A empresa também foi pioneira no país em inserir um carimbo nas cascas de seus ovos com o nome da marca e a validade a partir do dia da postura, e não da data de embalagem.

Com o investimento na sexagem in-ovo, a Raiar é a primeira de seu segmento a implementar a tecnologia e cumprir um compromisso firmado em 2023 com a ONG Animal Equality, focada em diminuir maus-tratos com animais, e que previa o fim da prática de descarte de pintinhos no processo produtivo.

Além da Raiar, a Mantiqueira, maior produtora de ovos do Brasil, se comprometeu, em 2022, a comprar pintainhas apenas de incubatórios que não realizarem o descarte dos pintinhos machos, ao assinar acordo com a ONG Animal Equality, bem como a Korin Alimentos, outra empresa do setor de ovos orgânicos, que também concordou em não adquirir mais pintainhas de incubatórios que descartam os machos.

Produção em alta

A produção da Raiar tem crescido nos últimos anos, apesar dos questionamentos iniciais que existiam no mercado sobre a viabilidade da produção de ovos orgânicos, como a escassez de grãos orgânicos para a alimentação das aves, a inexistência de um sistema de manejo adequado e o fato de o mercado consumidor possivelmente ainda se concentrar em um nicho. "Para todos esses desafios que existiam no setor, a gente seguia adiante para superá-los", diz Menoita.

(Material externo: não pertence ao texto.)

import Literature.IUT.HodgeArakelov.MonoThetaProjectiveThetaEnvFacts
import Literature.IUT.HodgeArakelov.MonoThetaProjectiveBridgeEtThFacts
import Literature.AnabelianGeometry.EtaleTheta.Discharge.Sec2Cor218iModel

/-!
# [IUTchII] Prop. 1.4 / 1.5 (i), (i)′, (ii), (iii) for the NATURAL projective system of the genuine [EtTh] model
# with no [EtTh] §2 Cor. 2.18 (i) FACT input — the binder «Cor. 2.18 (i) at every chain level» (F-0620) SUPPLIED
# from the [EtTh] Thm. 1.6 (i) sub-DAG inputs; Cor. 2.19 (iii) (F-0650 → F-0652) remains BY NAME (proof-only capstone)

v2 (doc-only; abc-iut-w4-d038 gen 4): title, the sentence before the bullet list and the headline of
`prop14_15_modelSystem_of_thm16Inputs` reworded per the RQ7 second read of abc-iut-w5-d115 (AUDIT-p423650, label
advisory A1): the file removes the Cor. 2.18 (i) binder (F-0620) only; the [EtTh] §2 statement Cor. 2.19 (iii)
(`ThetaEnvTower.Cor219_iii`, F-0650, tree route via F-0652 `MuTwoSetting.Cor219_iii_std`) is still taken BY NAME,
as the binder lists below already said. No declaration, statement or proof changed.

S. Mochizuki, *Inter-universal Teichmüller theory II*, §1, Prop. 1.5, kurims manuscript (Dec. 2020) p. 29 l. 18 ff.
(own render paper:url-5036b4059555 p0029): (i) "Such a projective system is uniquely determined, up to isomorphism,
by `X̲̲_k`"; (ii) the transition morphisms induce isomorphisms of `Π_X(−)` and every isomorphism lifts; (iii) the
exterior cyclotomes with the cyclotomic rigidity isomorphism and `θ_env`. [claim: Mochizuki2012, status: disputed]
(IUTchII §1 Prop 1.5, kurims p.29); [EtTh] Cor. 2.18 (i) PRIMS PDF p. 60, proof p. 62 "described in the proofs of
Propositions 1.8, 2.4 … [Mzk2], Lemma 1.3.8 … Corollary 2.9" [cite: MochizukiEtTh2009, Cor 2.18(i) p.60].

abc-iut cell, layer L6; seat abc-iut-w4-d038 (gen 3). PROOF-ONLY companion (no definition, no new named fact) of
abc-iut-L2-t10's two capstones for DAG nodes **IUTchII:Prop1.5(i)–(iii)** (+ Prop. 1.4 transitions) at the genuine
models, `MonoThetaProjectiveThetaEnvFacts` (`EtaleLevels.prop15_i_i'_ii_iii_modelSystem_of_origin`, p417636) and
`MonoThetaProjectiveBridgeEtThFacts` (`EtaleLevels.prop15_modelSystem_of_origin`, p417590). Both take, BY NAME,
`h218i : ∀ e : Es, (C.rigidData (τ.mod e) hC hS h15 L).Cor218_i` — [EtTh] Cor. 2.18 (i) at every level of the
compatible cyclotome tower `τ` (abc-iut-L2-t2's named FACT `RigidData.Cor218_i`, FACT-LIST F-0620, FACT-policy). As for
[IUTchII] Cor. 1.10 (`ModelMonoThetaCor110Thm16`, p421899), abc-iut-L6-d6's `rigidData_cor218_i_of_thm16Inputs`
(`Discharge/Sec2Cor218iModel`, p420155) supplies it at EVERY identification `μ := τ.mod e` from the inputs of the
[EtTh] Thm. 1.6 (i) sub-DAG (`plan/L2/SUBDAG-EtTh-Thm16.md`), so that the whole [IUTchII] §1 natural-system node
family carries ONE binder list with no Cor. 2.18 (i) FACT binder (the only [EtTh] §2 FACT-policy statement left
in it is Cor. 2.19 (iii), `ThetaEnvTower.Cor219_iii`, F-0650, taken BY NAME):

* `EtaleLevels.cor218_i_chain_of_thm16Inputs` — `h218i` at every chain level `e ∈ E` from the Thm. 1.6 (i) inputs;
* `EtaleLevels.prop14_15_modelSystem_of_thm16Inputs` — ONE theorem, four conjuncts: (a) the transitions of the
  natural system induce isomorphisms on `Π_X(−)` (`transitionsAreIsos`, the Prop. 1.4 / 1.5 (ii) transition clause);
  (b) Prop. 1.5 (ii)+(iii) `Prop15_ii_iii` of the natural system; (c) Prop. 1.5 (i) as printed — every compatible
  system over the model family is isomorphic to the natural one (`Prop15_i`); (d) Prop. 1.5 (i)′ — any two
  compatible systems are compatibly isomorphic (`Prop15_i'`). Binders BY NAME: Prop. 1.5 (ii), (iii) of [EtTh] §1
  (`Prop15ii`, `Prop15iii`), the cusp labels `CuspLabels`, `IsSlimGroup Π^tp_X` (G-w4d021-3), `IsOpenMap D.aug`
  (G-L2d3-4), `ThetaEnvTower.Cor219_iii`, the Thm. 1.6 (i) sub-DAG inputs — K-core extension only `hext₀`
  (G-L6d6-2), [AbsAnab] Lem. 1.3.8 `hΔ`, `Thm16Sub.KerToZIsCompactlyGenerated` (L02, G-L6d6-1),
  `Thm16Sub.GKNIsKernelOfAction D 2` (L04, G-w5d051-1), `Thm16Sub.GtpYNFromCusp D 2` (L05),
  `D.IsoPreservesCuspidalDecomp D` (L03, [SemiAnbd] Thm. 6.5 (iii)), a cusp of `Y^log` in `Π^tp_Y`, the Cor. 2.9
  cusp-label clause — and the §1 origin hypotheses `IsEtThOrigin` (F-2498), `hYcl` (G-w4d021-2).
(The existence clause `Nonempty (ThetaEnvData modelSystem)` is ALREADY abc-iut-L2-t10's `nonempty_thetaEnvData_of_origin`,
whose conclusion does not mention the Cor. 2.18 (i) binder — cite it with
`h218i₁ := cor218_i_chain_of_thm16Inputs … ⟨1, τ.one_mem⟩`; not restated here.)
HONEST FRAMING: CONDITIONAL composition modulo the inputs listed, which are NOT asserted; [EtTh] is refereed, the
[IUTchII] claim key `Mochizuki2012` is DISPUTED (D-0012); nothing disputed is asserted; no side is taken on
[IUTchIII] Cor. 3.12; typed ≠ discharged.
-/

noncomputable section

namespace Literature.IUT.HodgeArakelov

open Literature.AnabelianGeometry.EtaleTheta Literature.AnabelianGeometry.SemiGraphs
open Literature.AlgebraicGeometry.Frobenioids (IsSlimGroup)
open scoped Literature.AnabelianGeometry.EtaleTheta

namespace EtaleLevels

variable {p : ℕ} [Fact p.Prime] {D : Literature.AnabelianGeometry.EtaleTheta.ThetaSetting p}
  {E : D.EtaleThetaData} {l : ℕ} (C : E.DoubleUnderline l) (hC : D.Compat) (hS : D.Sec2Hyps)
  (hl : l.Prime) (hp2 : p ≠ 2) (hpl : p ≠ l) (hζ : ∃ ζ : D.K, IsPrimitiveRoot ζ (4 * l))
  {Es : Set ℕ+} (τ : D.CyclotomeTower l Es)
  (f : contCocycles D.toTheta D.DeltaTheta C.GtpYdduu) (hf : f ∈ C.rootCocycles hC)
  (hslimX : IsSlimGroup D.PiTemp) (haugOpen : IsOpenMap D.aug)
  (h15 : Literature.AnabelianGeometry.EtaleTheta.ThetaSetting.Prop15iii E hC)
  (h15ii : Literature.AnabelianGeometry.EtaleTheta.ThetaSetting.Prop15ii E.toKummerData hC)
  (L : C.CuspLabels)
  (hext₀ : ∀ γ : ↥C.Huu ≃ₜ* ↥C.Huu, ∃ Γ : D.PiTemp ≃ₜ* D.PiTemp,
    ∀ h : C.Huu, Γ (h : D.PiTemp) = ((γ h : C.Huu) : D.PiTemp))
  (hΔ : ∀ Γ : D.PiTemp ≃ₜ* D.PiTemp, D.DeltaTemp.map Γ.toMulEquiv.toMonoidHom = D.DeltaTemp)
  (hZ : Thm16Sub.KerToZIsCompactlyGenerated D) (hK : Thm16Sub.GKNIsKernelOfAction D 2)
  (hYN : Thm16Sub.GtpYNFromCusp D 2) (h65 : D.IsoPreservesCuspidalDecomp D.toTemperedCurve)
  (hex : ∃ Dc : Subgroup D.PiTemp, D.IsCuspidalDecompositionGroup Dc ∧ Dc ≤ D.GtpY)
  (hcusp : ∀ (γ : ↥C.Huu ≃ₜ* ↥C.Huu) (a : ZMod l),
    (fun H : Subgroup C.Huu => H.map γ.toMulEquiv.toMonoidHom) '' L.cuspX a = L.cuspX a)
  (h219iii : (C.thetaEnvTower τ hC hS).Cor219_iii) (hO : D.IsEtThOrigin)
  (hYcl : (D.DtpY.map D.toHat.toMonoidHom).topologicalClosure ≤
    D.DtpY.map D.toHat.toMonoidHom ⊔ (⁅⁅D.DeltaHat, D.DeltaHat⁆, D.DeltaHat⁆).topologicalClosure)

include hext₀ hΔ hZ hK hYN h65 hex hcusp in
/-- **[EtTh] Cor. 2.18 (i) at EVERY level of the compatible cyclotome tower `τ`, from the Thm. 1.6 (i) sub-DAG
inputs** — the hypothesis `h218i` of abc-iut-L2-t10's / abc-iut-w4-d030's natural-system theorems
(`prop15_ii_iii_modelSystem_of_origin`, `transitionsAreIsos_modelSystem_of_origin`, `prop15_i_modelSystem_of_origin`, …):
abc-iut-L6-d6's `rigidData_cor218_i_of_thm16Inputs` (p420155) at `μ := τ.mod e`. [cite: MochizukiEtTh2009, Cor 2.18(i) p.60] -/
theorem cor218_i_chain_of_thm16Inputs (e : Es) : (C.rigidData (τ.mod e) hC hS h15 L).Cor218_i :=
  C.rigidData_cor218_i_of_thm16Inputs (τ.mod e) hC hS h15 L hext₀ hΔ hZ hK hYN h65 hex hcusp

include hslimX haugOpen h15ii hext₀ hΔ hZ hK hYN h65 hex hcusp h219iii in
/-- **[IUTchII] Prop. 1.4 (transitions) / Prop. 1.5 (i) (printed form), (i)′, (ii), (iii) for the NATURAL projective
system of model mono-theta environments of `X̲̲_K` over `ℕ≥1`, with no [EtTh] §2 Cor. 2.18 (i) FACT input (F-0620
supplied from the Thm. 1.6 (i) sub-DAG; Cor. 2.19 (iii), F-0650 → F-0652, remains BY NAME as `h219iii`)** — four conjuncts:
(a) `transitionsAreIsos` (abc-iut-L2-t10's `transitionsAreIsos_modelSystem_of_origin`); (b) `Prop15_ii_iii` of the
natural system (`prop15_ii_iii_modelSystem_of_origin`); (c) Prop. 1.5 (i) as printed, "uniquely determined, up to
isomorphism, by `X̲̲_k`": every compatible system `B` over the model family is isomorphic to the natural one
(`prop15_i_modelSystem_of_origin`); (d) Prop. 1.5 (i)′: any two compatible systems are compatibly isomorphic
(`prop15_i'_of_cyclotomeTower_of_facts` with `hZ` from abc-iut-L2-d1) — each with its binder «[EtTh] Cor. 2.18 (i) at
every chain level» SUPPLIED by `cor218_i_chain_of_thm16Inputs`. Residual inputs BY NAME: `Prop15ii`, `Prop15iii`,
`CuspLabels`, `IsSlimGroup Π^tp_X`, `IsOpenMap D.aug`, `ThetaEnvTower.Cor219_iii`, the Thm. 1.6 (i) sub-DAG inputs
(`hext₀`, `hΔ`, L02/L04/L05/L03, a cusp of `Y^log`, the Cor. 2.9 label clause), `IsEtThOrigin`, `hYcl`.
[claim: Mochizuki2012, status: disputed] (IUTchII §1 Prop 1.5, kurims p.29) -/
theorem prop14_15_modelSystem_of_thm16Inputs :
    (modelSystem C hC hS hl hp2 hpl hζ τ.modAll f hf τ.red_modAll h15 L (fun M =>
        ModelCyclotomes.nonempty_lDeltaQuot_rigidData_mulEquiv_zHat C (τ.modAll M) hC hS h15 L hO hYcl
          hl.ne_zero)).transitionsAreIsos ∧
      Literature.IUT.HodgeArakelov.Prop15_ii_iii
        (modelSystem C hC hS hl hp2 hpl hζ τ.modAll f hf τ.red_modAll h15 L (fun M =>
          ModelCyclotomes.nonempty_lDeltaQuot_rigidData_mulEquiv_zHat C (τ.modAll M) hC hS h15 L hO hYcl
            hl.ne_zero)) ∧
      (∀ (B : MonoThetaProjSystem (modelFamily C hC hS hl hp2 hpl hζ τ.modAll f hf)),
        B.IsMonoThetaCompatible (reductions C hC hS hl hp2 hpl hζ τ.modAll f hf τ.red_modAll hslimX) →
        Prop15_i (modelSystem C hC hS hl hp2 hpl hζ τ.modAll f hf τ.red_modAll h15 L (fun M =>
          ModelCyclotomes.nonempty_lDeltaQuot_rigidData_mulEquiv_zHat C (τ.modAll M) hC hS h15 L hO hYcl
            hl.ne_zero)) B) ∧
      ∀ (A B : MonoThetaProjSystem (modelFamily C hC hS hl hp2 hpl hζ τ.modAll f hf)),
        Literature.IUT.HodgeArakelov.Prop15_i'
          (reductions C hC hS hl hp2 hpl hζ τ.modAll f hf τ.red_modAll hslimX) A B := by
  have h218i : ∀ e : Es, (C.rigidData (τ.mod e) hC hS h15 L).Cor218_i :=
    cor218_i_chain_of_thm16Inputs C hC hS τ h15 L hext₀ hΔ hZ hK hYN h65 hex hcusp
  obtain ⟨hii, hi, hi'⟩ := prop15_i_i'_ii_iii_modelSystem_of_origin C hC hS hl hp2 hpl hζ τ f hf hslimX haugOpen
    h15 h15ii L h218i h219iii hO hYcl
  exact ⟨transitionsAreIsos_modelSystem_of_origin C hC hS hl hp2 hpl hζ τ f hf h15 h15ii L h218i h219iii hO hYcl,
    hii, hi, hi'⟩

end EtaleLevels

end Literature.IUT.HodgeArakelov

end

De grão em grão, a empresa vem conseguindo fazer sua produção crescer a cada ano e, agora, projeta encerrar o ano com uma produção de 6 milhões de ovos orgânicos por mês – o dobro do volume que começou o ano.

"A Raiar vem crescendo, crescendo, crescendo. Em janeiro, começamos o ano com 3 milhões de ovos por mês. Em dezembro, serão 6 milhões", afirma o CEO.

A quantidade do plantel de aves também deve encerrar o ano com um crescimento considerável, segundo Menoita. "Há três ou quatro anos, tinhamos 20 mil aves. Vamos terminar este ano com 400 mil aves. E a nossa meta é ter 2 milhões de aves orgânicas.”

O faturamento acompanha o crescimento do aumento do volume de produção e deve dobrar neste ano, passando de cerca de R$ 45 milhões no fim de 2024 para uma cifra entre R$ 80 milhões e R$ 100 milhões ao término de 2025, estima Menoita, a depender dos resultados do segundo semestre.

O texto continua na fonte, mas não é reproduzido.